import Summits.Parity.GeneralizedHardyLittlewood.Theorems.GreenTaoLevelTwoGITwoCyclicInverseLinearSlice

/-!
# Route `GreenTaoLevelTwo`, crux `GITwo` (stmt-Parity-21275), line `birth`, stub `stub_cyclicInverse`:
# interface after GT08a §§5–6 and arXiv Lemma 44: from `‖f‖_{U³} ≥ η` to a graph slice

Eighteenth helper file toward the XL stub `stub_cyclicInverse` (B. Green, T. Tao, arXiv:math/0503014,
Thm. 68 = PEMS 51 (2008) Thm. 12.8).  It packages the chain landed so far into ONE statement for
the next step (arXiv Prop. 43): Gowers' argument (`…Derivatives`, `…Quadruples`), Balog–Szemerédi–Gowers
and Prop. 27 (`…BSG*`, `…Affine`), and Lemma 44 (`…GraphFibre`, `…TorusBoxes`, `…GraphSlice`,
`…Separation`, `…LinearSlice`):

* `exists_graph_slice_of_gowersPower_three` — for `M` prime, `|f| ≤ 1` on `ℤ/Mℤ` and
  `‖f‖_{U³}^8 ≥ ε > 0` there are `H'' ⊆ ℤ/Mℤ`, `ξ : ℤ/Mℤ → ℤ/Mℤ` and `d ≤ (2²²⁵ε⁻¹⁶⁸)¹⁷` with
  (i) `|(Δ_t f)^(ξ_t)|² ≥ ε/2` for `t ∈ H''`, (ii) `#H'' ≥ ε¹⁷ M / (2²³ · 128^d)`, and
  (iii) `4Γ'' − 4Γ''` is a graph, `Γ'' = {(t, ξ_t) : t ∈ H''}`.

What remains for arXiv Prop. 43 (not here): Bogolyubov (`…BogolyubovBohr`) on `H''` and the locally
linear `M : B(S', ¼) → ℤ/Mℤ` read off the graph `4Γ'' − 4Γ''`, then Prop. 45 and §9 Steps 2–4.

References: [GreenTao2008U3Inverse] arXiv:math/0503014, Prop. 24, Thm. 25, Prop. 27, Lemma 44.
-/

noncomputable section

namespace Summit.Parity.GeneralizedHardyLittlewood.GreenTaoLevelTwoGITwoCyclicInverse

open Finset
open scoped Pointwise

open Literature.NumberTheory.Sieve

variable {M : ℕ} [NeZero M]

/-- **From `‖f‖_{U³} ≥ η` to a graph slice (GT08a §§5–6 + arXiv Lemma 44, qualitative constants).**
[cite: GreenTao2008U3Inverse, Prop. 27 and Lemma 44] -/
theorem exists_graph_slice_of_gowersPower_three (hM : M.Prime) {f : ZMod M → ℝ}
    (hf : ∀ x, |f x| ≤ 1) {ε : ℝ} (hε0 : 0 < ε) (hε : ε ≤ gowersPower 3 f) :
    ∃ (H'' : Finset (ZMod M)) (ξ : ZMod M → ZMod M) (d : ℕ),
      (d : ℝ) ≤ (2 ^ 225 / ε ^ 168) ^ 17 ∧
      (∀ t ∈ H'', ε / 2 ≤ ‖dftCoeff (fun y => f y * f (y + t)) (ξ t)‖ ^ 2) ∧
      ε ^ 17 / 2 ^ 23 * M / (128 : ℝ) ^ d ≤ #H'' ∧
      Set.InjOn Prod.fst
        ((4 • (H''.image fun t => (t, ξ t)) - 4 • (H''.image fun t => (t, ξ t)) :
          Finset (ZMod M × ZMod M)) : Set (ZMod M × ZMod M)) := by
  obtain ⟨H', ξ, hH'card, hfreq, hΓ'card, hΓ'diff⟩ := exists_graph_small_difference hf hε0 hε
  have hMpos : (0 : ℝ) < M := by exact_mod_cast Nat.pos_of_ne_zero (NeZero.ne M)
  set Γ' : Finset (ZMod M × ZMod M) := H'.image fun t => (t, ξ t) with hΓ'
  have hH'pos : (0 : ℝ) < #H' := lt_of_lt_of_le (by positivity) hH'card
  have hne : Γ'.Nonempty := by
    rw [← card_pos, hΓ'card]; exact_mod_cast hH'pos
  obtain ⟨d, Γ'', hd, hsub, hcard, hgraph4⟩ :=
    exists_slice_four_sub_four_graph hM Γ' hne (injOn_fst_image_graph H' ξ) hΓ'diff
  -- `Γ''` is the graph of `ξ` on `H'' = pr₁ Γ''`
  have hΓ''eq : Γ'' = (Γ''.image Prod.fst).image fun t => (t, ξ t) :=
    eq_image_graph_of_subset H' ξ hsub
  have hH''card : #((Γ''.image Prod.fst).image fun t => (t, ξ t)) = #(Γ''.image Prod.fst) :=
    card_image_of_injective _ (graph_injective ξ)
  have hH''H' : Γ''.image Prod.fst ⊆ H' := by
    intro t ht
    obtain ⟨p, hp, rfl⟩ := mem_image.mp ht
    obtain ⟨s, hs, hsp⟩ := mem_image.mp (hsub hp)
    rw [← hsp]; exact hs
  refine ⟨Γ''.image Prod.fst, ξ, d, hd, fun t ht => hfreq t (hH''H' ht), ?_, ?_⟩
  · rw [← hH''card, ← hΓ''eq]
    refine le_trans ?_ hcard
    rw [hΓ'card]
    exact div_le_div_of_nonneg_right hH'card (by positivity)
  · rw [← hΓ''eq]; exact hgraph4

end Summit.Parity.GeneralizedHardyLittlewood.GreenTaoLevelTwoGITwoCyclicInverse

• • •

### Task:
Produce a faithful copy of all the material above.

### Answer section:
import Summits.Parity.GeneralizedHardyLittlewood.Theorems.GreenTaoLevelTwoGITwoCyclicInverseLinearSlice

/-!
# Route `GreenTaoLevelTwo`, crux `GITwo` (stmt-Parity-21275), line `birth`, stub `stub_cyclicInverse`:
# interface after GT08a §§5–6 and arXiv Lemma 44: from `‖f‖_{U³} ≥ η` to a graph slice

Eighteenth helper file toward the XL stub `stub_cyclicInverse` (B. Green, T. Tao, arXiv:math/0503014,
Thm. 68 = PEMS 51 (2008) Thm. 12.8).  It packages the chain landed so far into ONE statement for
the next step (arXiv Prop. 43): Gowers' argument (`…Derivatives`, `…Quadruples`), Balog–Szemerédi–Gowers
and Prop. 27 (`…BSG*`, `…Affine`), and Lemma 44 (`…GraphFibre`, `…TorusBoxes`, `…GraphSlice`,
`…Separation`, `…LinearSlice`):

* `exists_graph_slice_of_gowersPower_three` — for `M` prime, `|f| ≤ 1` on `ℤ/Mℤ` and
  `‖f‖_{U³}^8 ≥ ε > 0` there are `H'' ⊆ ℤ/Mℤ`, `ξ : ℤ/Mℤ → ℤ/Mℤ` and `d ≤ (2²²⁵ε⁻¹⁶⁸)¹⁷` with
  (i) `|(Δ_t f)^(ξ_t)|² ≥ ε/2` for `t ∈ H''`, (ii) `#H'' ≥ ε¹⁷ M / (2²³ · 128^d)`, and
  (iii) `4Γ'' − 4Γ''` is a graph, `Γ'' = {(t, ξ_t) : t ∈ H''}`.

What remains for arXiv Prop. 43 (not here): Bogolyubov (`…BogolyubovBohr`) on `H''` and the locally
linear `M : B(S', ¼) → ℤ/Mℤ` read off the graph `4Γ'' − 4Γ''`, then Prop. 45 and §9 Steps 2–4.

References: [GreenTao2008U3Inverse] arXiv:math/0503014, Prop. 24, Thm. 25, Prop. 27, Lemma 44.
-/

noncomputable section

namespace Summit.Parity.GeneralizedHardyLittlewood.GreenTaoLevelTwoGITwoCyclicInverse

open Finset
open scoped Pointwise

open Literature.NumberTheory.Sieve

variable {M : ℕ} [NeZero M]

/-- **From `‖f‖_{U³} ≥ η` to a graph slice (GT08a §§5–6 + arXiv Lemma 44, qualitative constants).**
[cite: GreenTao2008U3Inverse, Prop. 27 and Lemma 44] -/
theorem exists_graph_slice_of_gowersPower_three (hM : M.Prime) {f : ZMod M → ℝ}
    (hf : ∀ x, |f x| ≤ 1) {ε : ℝ} (hε0 : 0 < ε) (hε : ε ≤ gowersPower 3 f) :
    ∃ (H'' : Finset (ZMod M)) (ξ : ZMod M → ZMod M) (d : ℕ),
      (d : ℝ) ≤ (2 ^ 225 / ε ^ 168) ^ 17 ∧
      (∀ t ∈ H'', ε / 2 ≤ ‖dftCoeff (fun y => f y * f (y + t)) (ξ t)‖ ^ 2) ∧
      ε ^ 17 / 2 ^ 23 * M / (128 : ℝ) ^ d ≤ #H'' ∧
      Set.InjOn Prod.fst
        ((4 • (H''.image fun t => (t, ξ t)) - 4 • (H''.image fun t => (t, ξ t)) :
          Finset (ZMod M × ZMod M)) : Set (ZMod M × ZMod M)) := by
  obtain ⟨H', ξ, hH'card, hfreq, hΓ'card, hΓ'diff⟩ := exists_graph_small_difference hf hε0 hε
  have hMpos : (0 : ℝ) < M := by exact_mod_cast Nat.pos_of_ne_zero (NeZero.ne M)
  set Γ' : Finset (ZMod M × ZMod M) := H'.image fun t => (t, ξ t) with hΓ'
  have hH'pos : (0 : ℝ) < #H' := lt_of_lt_of_le (by positivity) hH'card
  have hne : Γ'.Nonempty := by
    rw [← card_pos, hΓ'card]; exact_mod_cast hH'pos
  obtain ⟨d, Γ'', hd, hsub, hcard, hgraph4⟩ :=
    exists_slice_four_sub_four_graph hM Γ' hne (injOn_fst_image_graph H' ξ) hΓ'diff
  -- `Γ''` is the graph of `ξ` on `H'' = pr₁ Γ''`
  have hΓ''eq : Γ'' = (Γ''.image Prod.fst).image fun t => (t, ξ t) :=
    eq_image_graph_of_subset H' ξ hsub
  have hH''card : #((Γ''.image Prod.fst).image fun t => (t, ξ t)) = #(Γ''.image Prod.fst) :=
    card_image_of_injective _ (graph_injective ξ)
  have hH''H' : Γ''.image Prod.fst ⊆ H' := by
    intro t ht
    obtain ⟨p, hp, rfl⟩ := mem_image.mp ht
    obtain ⟨s, hs, hsp⟩ := mem_image.mp (hsub hp)
    rw [← hsp]; exact hs
  refine ⟨Γ''.image Prod.fst, ξ, d, hd, fun t ht => hfreq t (hH''H' ht), ?_, ?_⟩
  · rw [← hH''card, ← hΓ''eq]
    refine le_trans ?_ hcard
    rw [hΓ'card]
    exact div_le_div_of_nonneg_right hH'card (by positivity)
  · rw [← hΓ''eq]; exact hgraph4

end Summit.Parity.GeneralizedHardyLittlewood.GreenTaoLevelTwoGITwoCyclicInverse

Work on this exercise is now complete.